By Martha Arnold, Employment and HR Lawyer, Fox Williams LLP
I am an HR Manager for a medium size company and I have just come back from holiday to a stack of disciplinary matters. Can you help me with a couple of matters which are causing me a real headache:
1. A male employee has complained about an argument with a female employee. As far as I can tell, no-one witnessed the row. I have interviewed both and there is a lot of “he said / she said”, and each person’s evidence contradicts the other’s. I don’t know who to believe or how I can reach a conclusion.
2. An employee was invited to a disciplinary meeting but immediately raised a grievance. His grievance was rejected and he submitted an appeal. We want to proceed with the disciplinary meeting before the grievance appeal, but he is refusing to co-operate until the grievance process has been exhausted. What do I do?
Finally, we are considering revising our contractual disciplinary and grievance policies and wondered if you had any specific tips?
It’s a good thing you asked as cases concerning the conduct of disciplinary procedures have been flooding into the Employment Tribunals recently.
1. Problems caused by lack of evidence
Investigation is a key part of the disciplinary process. The level of investigation should be reasonable in the circumstances of the case. It is particularly important that a thorough investigation is carried out where the employee’s reputation or ability to work in his or her chosen field of employment is in jeopardy. The investigation should be unbiased, investigating both angles which may show the employee’s innocence as well as his guilt. The steps taken to investigate should be documented. In misconduct cases, different people should carry out the investigation and disciplinary where practicable.
There has been a recent case regarding inconsistencies in evidence (Salford Royal NHS Foundation Trust v Roldan ). This has highlighted that:
• Where a witnesses evidence has inconsistencies within it, it will be extremely important for the employer to test that evidence before relying on it. This is particularly so where the employee facing disciplinary action has a previously unblemished record, and dismissals which are heavily reliant on inconsistent evidence are unlikely to be fair.
• Where the evidence is inconclusive one way or the other, the proper response is for the employer to confirm that they are not able to resolve the conflict of evidence. However, in such a circumstance the employer must not go so far as to say that they do not believe one or both of the individuals.
In your case, the investigation must be handled carefully. It would be very risky to assume that the accused’s evidence should carry less weight on the assumption that she may lie in order to avoid disciplinary action. Instead, consider the following steps: meeting with both witnesses again and asking them to explain the inconsistencies and respond to the evidence of the other. If the evidence remains inconclusive, then you may have little option but to inform the employees that you are unable to resolve the dispute because of the conflicting evidence. You might then want to monitor their relationship to try and prevent future arguments.

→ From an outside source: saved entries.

/-- In the rigid case (every singleton outside `z` is a member) the up-set is everything but the
proper subsets of `z`. -/
theorem rigid_eq (hA : IsUpperIn G A) (hz : IsMinIn A z)
    (hsing : ∀ f ∈ G, f ∉ z → {f} ∈ A) : A = G.powerset.filter (fun a => ¬ a ⊂ z) := by
  ext a
  rw [mem_filter, mem_powerset]
  constructor
  · intro ha
    refine ⟨hA.1 a ha, fun hlt => ?_⟩
    have := hz.2 a ha (Finset.ssubset_def.1 hlt).1
    exact (Finset.ssubset_def.1 hlt).2 (this ▸ subset_refl a)
  · rintro ⟨haG, hlt⟩
    by_cases haz : a ⊆ z
    · have : a = z := by
        by_contra hne
        exact hlt (Finset.ssubset_iff_subset_ne.2 ⟨haz, hne⟩)
      rw [this]; exact hz.1
    · obtain ⟨f, hfa, hfz⟩ := not_subset.1 haz
      exact hA.2 {f} (hsing f (haG hfa) hfz) a (singleton_subset_iff.2 hfa) haG

/-- `G ∖ v ⊆ z ↔ G ∖ z ⊆ v` (both say `G ⊆ v ∪ z`). -/
theorem sdiff_subset_iff_sdiff_subset : G \ v ⊆ z ↔ G \ z ⊆ v := by
  constructor
  · intro h x hx
    obtain ⟨hxG, hxz⟩ := mem_sdiff.1 hx
    by_contra hxv
    exact hxz (h (mem_sdiff.2 ⟨hxG, hxv⟩))
  · intro h x hx
    obtain ⟨hxG, hxv⟩ := mem_sdiff.1 hx
    by_contra hxz
    exact hxv (h (mem_sdiff.2 ⟨hxG, hxz⟩))

/-- Complementation in `G` reverses strict inclusion: `G ∖ v ⊂ z ↔ G ∖ z ⊂ v`. -/
theorem sdiff_ssubset_iff_sdiff_ssubset (hv : v ⊆ G) (hz : z ⊆ G) : G \ v ⊂ z ↔ G \ z ⊂ v := by
  rw [Finset.ssubset_iff_subset_ne, Finset.ssubset_iff_subset_ne, sdiff_subset_iff_sdiff_subset]
  constructor
  · rintro ⟨h, hne⟩
    refine ⟨h, fun e => hne ?_⟩
    rw [← e, Finset.sdiff_sdiff_eq_self hz]
  · rintro ⟨h, hne⟩
    refine ⟨h, fun e => hne ?_⟩
    rw [← e, Finset.sdiff_sdiff_eq_self hv]

/-- The excess in the rigid case, by counting. -/
theorem exc_rigid (hD : IsLowerIn G D) (hA : IsUpperIn G A) (hzG : z ⊆ G)
    (hAeq : A = G.powerset.filter (fun a => ¬ a ⊂ z)) :
    exc G D A = ((D.filter (fun b => b ⊂ z)).card : ℤ) - (D.filter (fun b => G \ z ⊂ b)).card := by
  have e1 : D ∩ A = D.filter (fun b => ¬ b ⊂ z) := by
    ext b
    rw [mem_inter, mem_filter, hAeq, mem_filter, mem_powerset]
    constructor
    · rintro ⟨hb, -, h⟩; exact ⟨hb, h⟩
    · rintro ⟨hb, h⟩; exact ⟨hb, hD.1 b hb, h⟩
  have e2 : D ∩ cofG G A = D.filter (fun b => ¬ G \ z ⊂ b) := by
    ext b
    rw [mem_inter, mem_filter]
    constructor
    · rintro ⟨hb, hbc⟩
      refine ⟨hb, ?_⟩
      rw [mem_cofG_iff hA.1 (hD.1 b hb), hAeq, mem_filter] at hbc
      rw [← sdiff_ssubset_iff_sdiff_ssubset (hD.1 b hb) hzG]
      exact hbc.2
    · rintro ⟨hb, h⟩
      refine ⟨hb, ?_⟩
      rw [mem_cofG_iff hA.1 (hD.1 b hb), hAeq, mem_filter, mem_powerset]
      exact ⟨sdiff_subset, by rwa [sdiff_ssubset_iff_sdiff_ssubset (hD.1 b hb) hzG]⟩
  unfold exc
  rw [e1, e2]
  have c1 := card_filter_add_card_filter_not (s := D) (fun b => b ⊂ z)
  have c2 := card_filter_add_card_filter_not (s := D) (fun b => G \ z ⊂ b)
  omega

/-- A set `b ⊆ G` above `G ∖ z` is `G ∖ z ∪ (b ∩ z)`. -/
theorem eq_sdiff_union_inter (hbG : b ⊆ G) (hlt : G \ z ⊆ b) : b = G \ z ∪ (b ∩ z) := by
  ext x
  simp only [mem_union, mem_sdiff, mem_inter]
  constructor
  · intro hx
    by_cases hxz : x ∈ z
    · exact Or.inr ⟨hx, hxz⟩
    · exact Or.inl ⟨hbG hx, hxz⟩
  · rintro (⟨hxG, hxz⟩ | ⟨hx, -⟩)
    · exact hlt (mem_sdiff.2 ⟨hxG, hxz⟩)
    · exact hx

/-- The injection `b ↦ b ∩ z` from the sets strictly above `G ∖ z` into the proper subsets of `z`,
missing `∅` and a second set `w`. -/
theorem card_filter_add_two_le (hD : IsLowerIn G D) (hGD : G ∉ D) (hzD : z ∉ D)
    (hw : w ∈ D) (hwz : w ⊆ z) (hwne : w ≠ ∅) (hw' : G \ z ∪ w ∉ D) :
    (D.filter (fun b => G \ z ⊂ b)).card + 2 ≤ (D.filter (fun b => b ⊂ z)).card := by
  have hE : ∅ ∈ D := hD.2 (empty_subset w) hw
  have hPE : ∅ ∈ D.filter (fun b => b ⊂ z) := by
    rw [mem_filter]
    refine ⟨hE, Finset.ssubset_iff_subset_ne.2 ⟨empty_subset z, fun h => hzD (h ▸ hE)⟩⟩
  have hPw : w ∈ D.filter (fun b => b ⊂ z) := by
    rw [mem_filter]
    exact ⟨hw, Finset.ssubset_iff_subset_ne.2 ⟨hwz, fun h => hzD (h ▸ hw)⟩⟩
  have hpair : ({∅, w} : Finset (Finset α)) ⊆ D.filter (fun b => b ⊂ z) := by
    intro x hx
    rcases mem_insert.1 hx with rfl | hx
    · exact hPE
    · rw [mem_singleton.1 hx]; exact hPw
  have hmaps : ∀ b ∈ D.filter (fun b => G \ z ⊂ b), b ∩ z ∈ D.filter (fun b => b ⊂ z) \ {∅, w} := by
    intro b hb
    rw [mem_filter] at hb
    obtain ⟨hbD, hlt⟩ := hb
    have hbG := hD.1 b hbD
    have hlt' := Finset.ssubset_def.1 hlt
    rw [mem_sdiff, mem_filter, mem_insert, mem_singleton]
    refine ⟨⟨hD.2 inter_subset_left hbD, ?_⟩, ?_⟩
    · rw [Finset.ssubset_iff_subset_ne]
      refine ⟨inter_subset_right, fun h => hGD ?_⟩
      have hzb : z ⊆ b := by rw [← h]; exact inter_subset_left
      have hGb : G ⊆ b := by
        intro x hx
        by_cases hxz : x ∈ z
        · exact hzb hxz
        · exact hlt'.1 (mem_sdiff.2 ⟨hx, hxz⟩)
      rwa [Subset.antisymm hbG hGb] at hbD
    · rintro (h | h)
      · apply hlt'.2
        intro x hx
        refine mem_sdiff.2 ⟨hbG hx, fun hxz => ?_⟩
        have : x ∈ b ∩ z := mem_inter.2 ⟨hx, hxz⟩
        rw [h] at this
        exact notMem_empty x this
      · apply hw'
        have := eq_sdiff_union_inter hbG hlt'.1
        rw [h] at this
        rw [← this]
        exact hbD
  have hinj : Set.InjOn (fun b => b ∩ z) ((D.filter (fun b => G \ z ⊂ b)) : Set (Finset α)) := by
    intro b hb b' hb' he
    simp only at he
    rw [mem_coe, mem_filter] at hb hb'
    rw [eq_sdiff_union_inter (hD.1 b hb.1) (Finset.ssubset_def.1 hb.2).1, he,
      ← eq_sdiff_union_inter (hD.1 b' hb'.1) (Finset.ssubset_def.1 hb'.2).1]
  have hcard := card_le_card_of_injOn (fun b => b ∩ z) (fun b hb => hmaps b hb) hinj
  rw [card_sdiff_of_subset hpair, card_pair (Ne.symm hwne)] at hcard
  have := card_le_card hpair
  rw [card_pair (Ne.symm hwne)] at this
  omega

/-- Step 5, the rigid case: the «opposite» set `(G ∖ z) ∖ c` is not a crossed fibre. -/
theorem rigid_not_mem (hD : IsLowerIn G D) (hA : IsUpperIn G A) (hc : c ⊆ G) (hH : HypH D A c)
    (h1 : exc G D A = 1) (hz : IsMinIn A z) (hzG : z ≠ G)
    (hsing : ∀ f ∈ G, f ∉ z → {f} ∈ A) : (G \ z) \ c ∉ crossSet D z := by
  intro hv
  have hzsub : z ⊆ G := hA.1 z hz.1
  obtain ⟨hvD, -, hvz⟩ := mem_crossSet.1 hv
  obtain ⟨hcz, hcz'⟩ := hH z hz
  have hGD : G ∉ D := fun h => hcz' (hD.2 (union_subset hc hzsub) h)
  have hexc := exc_rigid hD hA hzsub (rigid_eq hA hz hsing)
  have hsingH : ∀ f ∈ G, f ∉ z → c \ {f} ∈ D ∧ c ∪ {f} ∉ D :=
    fun f hf hfz => hH.mem hD (hsing f hf hfz)
  obtain ⟨f₀, hf₀G, hf₀z⟩ : ∃ f ∈ G, f ∉ z :=
    exists_of_ssubset (Finset.ssubset_iff_subset_ne.2 ⟨hzsub, hzG⟩)
  by_cases hex : ∃ f ∈ G, f ∉ z ∧ f ∉ c
  · -- sub-case (a): `c ⊆ z`
    obtain ⟨f₁, hf₁G, hf₁z, hf₁c⟩ := hex
    obtain ⟨hc1, hc2⟩ := hsingH f₁ hf₁G hf₁z
    have hcD : c ∈ D := by
      rwa [sdiff_singleton_eq_erase, erase_eq_of_notMem hf₁c] at hc1
    have hcsub : c ⊆ z := by
      intro x hxc
      by_contra hxz
      obtain ⟨-, h⟩ := hsingH x (hc hxc) hxz
      apply h
      rwa [union_eq_left.2 (singleton_subset_iff.2 hxc)]
    have hzD : z ∉ D := by
      rwa [union_eq_right.2 hcsub] at hcz'
    have hvD' : G \ z ∈ D := by
      have : (G \ z) \ c = G \ z := by
        rw [sdiff_eq_left]
        exact disjoint_of_subset_right hcsub disjoint_sdiff_self_left
      rwa [this] at hvD
    by_cases hcE : c = ∅
    · apply hc2
      rw [hcE, empty_union]
      exact hD.2 (singleton_subset_iff.2 (mem_sdiff.2 ⟨hf₁G, hf₁z⟩)) hvD'
    · have hw' : G \ z ∪ c ∉ D := by
        intro h
        apply hc2
        refine hD.2 ?_ h
        exact union_subset subset_union_right
          (singleton_subset_iff.2 (mem_union_left _ (mem_sdiff.2 ⟨hf₁G, hf₁z⟩)))
      have := card_filter_add_two_le hD hGD hzD hcD hcsub hcE hw'
      omega
  · -- sub-case (b): `G ∖ z ⊆ c`
    have hGzc : G \ z ⊆ c := by
      intro x hx
      obtain ⟨hxG, hxz⟩ := mem_sdiff.1 hx
      by_contra hxc
      exact hex ⟨x, hxG, hxz, hxc⟩
    have hvE : (G \ z) \ c = ∅ := sdiff_eq_empty_iff_subset.2 hGzc
    rw [hvE] at hvD hvz
    rw [empty_union] at hvz
    obtain ⟨hc1, hc2⟩ := hsingH f₀ hf₀G hf₀z
    have hf₀c : f₀ ∈ c := hGzc (mem_sdiff.2 ⟨hf₀G, hf₀z⟩)
    have hcD : c ∉ D := by
      rwa [union_eq_left.2 (singleton_subset_iff.2 hf₀c)] at hc2
    have hceq : G \ z ∪ (c ∩ z) = c := by
      ext x
      simp only [mem_union, mem_sdiff, mem_inter]
      constructor
      · rintro (h | ⟨h, -⟩)
        · exact hGzc (mem_sdiff.2 h)
        · exact h
      · intro hxc
        by_cases hxz : x ∈ z
        · exact Or.inr ⟨hxc, hxz⟩
        · exact Or.inl ⟨hc hxc, hxz⟩
    have hwD : c ∩ z ∈ D := by
      refine hD.2 ?_ hc1
      intro x hx
      obtain ⟨hxc, hxz⟩ := mem_inter.1 hx
      exact mem_sdiff.2 ⟨hxc, fun h => hf₀z ((mem_singleton.1 h) ▸ hxz)⟩
    have hwne : c ∩ z ≠ ∅ := by
      intro h
      rw [h, union_empty] at hceq
      apply hcD
      rw [← hceq]
      have : c \ z = G \ z := by rw [← hceq, sdiff_eq_left]; exact disjoint_sdiff_self_left
      rwa [this] at hcz
    have hw' : G \ z ∪ (c ∩ z) ∉ D := by rwa [hceq]
    have := card_filter_add_two_le hD hGD hvz hwD inter_subset_right hwne hw'
    omega

end Rigid

section Main

variable {G : Finset α} {A D : Finset (Finset α)} {c z : Finset α}

/-- The base case of the induction: an empty ground set carries no up-set without `∅`. -/
theorem minLostStmt_zero : MinLostStmt α 0 := by
  intro G D A c hG hD hA hE hc hH h1 z hz
  have hG0 : G = ∅ := card_eq_zero.1 (Nat.le_zero.1 hG)
  have hzsub := hA.1 z hz.1
  rw [hG0, subset_empty] at hzsub
  exact absurd (hzsub ▸ hz.1) hE

/-- The inductive step of THEOREM (MIN), Addendum 58 Steps 1–5. -/
theorem minLostStmt_succ {n : ℕ} (ih : MinLostStmt α n) : MinLostStmt α (n + 1) := by
  intro G D A c hG hD hA hE hc hH h1 z hz
  have hzsub : z ⊆ G := hA.1 z hz.1
  have hcz := hH.sdiff_mem_crossSet hz
  by_cases hzG : z = G
  · subst hzG
    ext v
    rw [mem_singleton, mem_crossSet]
    constructor
    · rintro ⟨hv, hdisj, -⟩
      have hvE : v = ∅ := by
        rw [← subset_empty]
        intro x hx
        exact absurd (hD.1 v hv hx) (disjoint_left.1 hdisj hx)
      rw [hvE, sdiff_eq_empty_iff_subset.2 hc]
    · rintro rfl
      exact mem_crossSet.1 hcz
  · -- Step 2
    have step2 : ∀ v ∈ crossSet D z, v ≠ c \ z → v = (G \ z) \ c := by
      intro v hv hne
      obtain ⟨hvD, hdisj, hvz⟩ := mem_crossSet.1 hv
      have hvG := hD.1 v hvD
      have key : ∀ f ∈ G, f ∉ z → ¬ (f ∈ v ↔ f ∈ c) := by
        intro f hf hfz hvc
        apply hne
        have hG' : (G.erase f).card ≤ n := by
          rw [card_erase_of_mem hf]; omega
        have hE' : ∅ ∉ A.nonMemberSubfamily f := fun h => hE (mem_nonMemberSubfamily.1 h).1
        have hface := ih (G.erase f) (halfOf D c f) (A.nonMemberSubfamily f) (c.erase f) hG'
          (isLowerIn_halfOf hD) (isUpperIn_nonMember hA) hE' (erase_subset_erase f hc)
          hH.halfOf (exc_halfOf_eq_one hD hA hH h1 hf hz hfz) z (isMinIn_nonMember hz hfz)
        have hmem : v.erase f ∈ crossSet (halfOf D c f) z := by
          rw [mem_crossSet]
          refine ⟨(erase_mem_halfOf_iff hvc).2 hvD,
            disjoint_of_subset_left (erase_subset f v) hdisj, ?_⟩
          intro h
          rw [mem_halfOf] at h
          obtain ⟨-, h⟩ := h
          split_ifs at h with hfc
          · rw [insert_erase_union (hvc.2 hfc)] at h
            exact hvz h
          · rw [erase_eq_of_notMem (fun h' => hfc (hvc.1 h'))] at h
            exact hvz h
        rw [hface, mem_singleton] at hmem
        ext x
        by_cases hxf : x = f
        · subst hxf
          simp only [mem_sdiff]
          constructor
          · intro hx; exact ⟨hvc.1 hx, hfz⟩
          · rintro ⟨hx, -⟩; exact hvc.2 hx
        · have e1 : x ∈ v ↔ x ∈ v.erase f := by simp [hxf]
          have e2 : x ∈ c \ z ↔ x ∈ c.erase f \ z := by simp [hxf]
          rw [e1, hmem, e2]
      ext x
      simp only [mem_sdiff]
      constructor
      · intro hx
        have hxG := hvG hx
        have hxz : x ∉ z := fun h => disjoint_left.1 hdisj hx h
        exact ⟨⟨hxG, hxz⟩, fun hxc => key x hxG hxz ⟨fun _ => hxc, fun _ => hx⟩⟩
      · rintro ⟨⟨hxG, hxz⟩, hxc⟩
        by_contra hxv
        exact key x hxG hxz ⟨fun h => absurd h hxv, fun h => absurd h hxc⟩
    apply Subset.antisymm
    · intro v hv
      rw [mem_singleton]
      by_contra hne
      have hv' := step2 v hv hne
      rw [hv'] at hv hne
      by_cases hsing : ∀ f ∈ G, f ∉ z → {f} ∈ A
      · exact rigid_not_mem hD hA hc hH h1 hz hzG hsing hv
      · have hex : ∃ f ∈ G, f ∉ z ∧ {f} ∉ A := by
          by_contra h
          apply hsing
          intro f hf hfz
          by_contra hfA
          exact h ⟨f, hf, hfz, hfA⟩
        obtain ⟨f, hf, hfz, hfA⟩ := hex
        have hvc : f ∈ (G \ z) \ c ↔ f ∉ c := by simp [hf, hfz]
        obtain ⟨h00, h10⟩ := exc_both_halves_eq_one hD hA hH h1 hf hz hfz hv hvc
        obtain ⟨h01, h11⟩ := exc_halves_member_eq_zero hD hA h1 hf h00 h10
        have hzA1 : z ∈ A.memberSubfamily f :=
          mem_memberSubfamily.2 ⟨hA.2 z hz.1 (insert f z) (subset_insert f z)
            (insert_subset hf hzsub), hfz⟩
        obtain ⟨m, hm, hmz⟩ := exists_isMinIn_subset hzA1
        have hmne : m.Nonempty := by
          rw [nonempty_iff_ne_empty]
          rintro rfl
          apply hfA
          have := (mem_memberSubfamily.1 hm.1).1
          rwa [insert_empty] at this
        have hfm : f ∉ m := fun h => hfz (hmz h)
        have hcl := union_mem_of_crossSet_halves_eq_empty hD hfm
          (crossSet_eq_empty_of_exc_eq_zero (isLowerIn_nonMember hD) (isUpperIn_member hf hA) hm h01)
          (crossSet_eq_empty_of_exc_eq_zero (isLowerIn_member hD) (isUpperIn_member hf hA) hm h11)
        obtain ⟨g, hg⟩ := hmne
        have hind := insert_mem_of_union_mem hD hcl hg
        have hgz : g ∈ z := hmz hg
        have := crossSet_eq_of_indep ih hG hD hA hc hH h1 hz hgz hind
        rw [this, mem_singleton] at hv
        exact hne hv
    · rw [singleton_subset_iff]
      exact hcz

2. Interrelation between grievances and disciplinary proceedings
The ACAS Code gives employers two options for dealing with overlapping grievance and disciplinary issues. It states that where an employee raises a grievance during a disciplinary process:
(i) the disciplinary process may be temporarily suspended in order to deal with the grievance; or
(ii) the grievance and disciplinary may be run concurrently where they are related.
The employer ought to record in writing its rationale for its decision.
In Samuel Smith Old Brewery (Tadcaster) v Marshall  an employee faced disciplinary action for refusing to carry an instruction. The employee submitted a grievance asserting that the instruction was unreasonable and was in the process of appealing the grievance decision when the employer went ahead with the disciplinary meeting and dismissed the employee. The EAT decided that it was not necessary for an employer to suspend the disciplinary hearing pending the outcome of the grievance appeal and that the dismissal that resulted was fair.
When drafting the new policy it is very important to reflect the principles enshrined in the ACAS Code as well as providing for practical issues pertaining to your organisation. We provided some tips for drafting new policies here.
From an employer’s point of view, it is preferable that disciplinary policies do not form part of the terms and conditions of employment. However, in the contract of employment the employee should be under an obligation to comply with the policies of the employer. This way, employees do not have an expectation that the employer is contractually bound to follow the policies set out, although of course in most cases it will be best practice to do so.
It is important that the status of the policies is couched in this way is to avoid claims for breach of contract arising from the employer departing from the terms of the policy. A recent case, Edwards v Chesterfield Royal Hospital NHS Foundation Trust , has highlighted that such a claim can be brought and can potentially be very costly.
In the Edwards case, a surgeon brought a claim against the relevant NHS trust on the basis that there was an express contractual entitlement to a specific disciplinary procedure to be followed, that this had been breached, that this breach had resulted in a finding of misconduct and that this had resulted in him being unable to find permanent NHS employment and caused loss over the duration of his career of approximately £4million.
The Court of Appeal confirmed that an employee’s recoverable losses in such a case are potentially not limited to his notice monies or to an unfair dismissal claim. An employee seeking to run such a claim will have an onerous burden to discharge in proving that: there is an express contractual right; the right has been breached; the breach has resulted in the finding which has led to dismissal; and he or she as a result cannot mitigate their loss.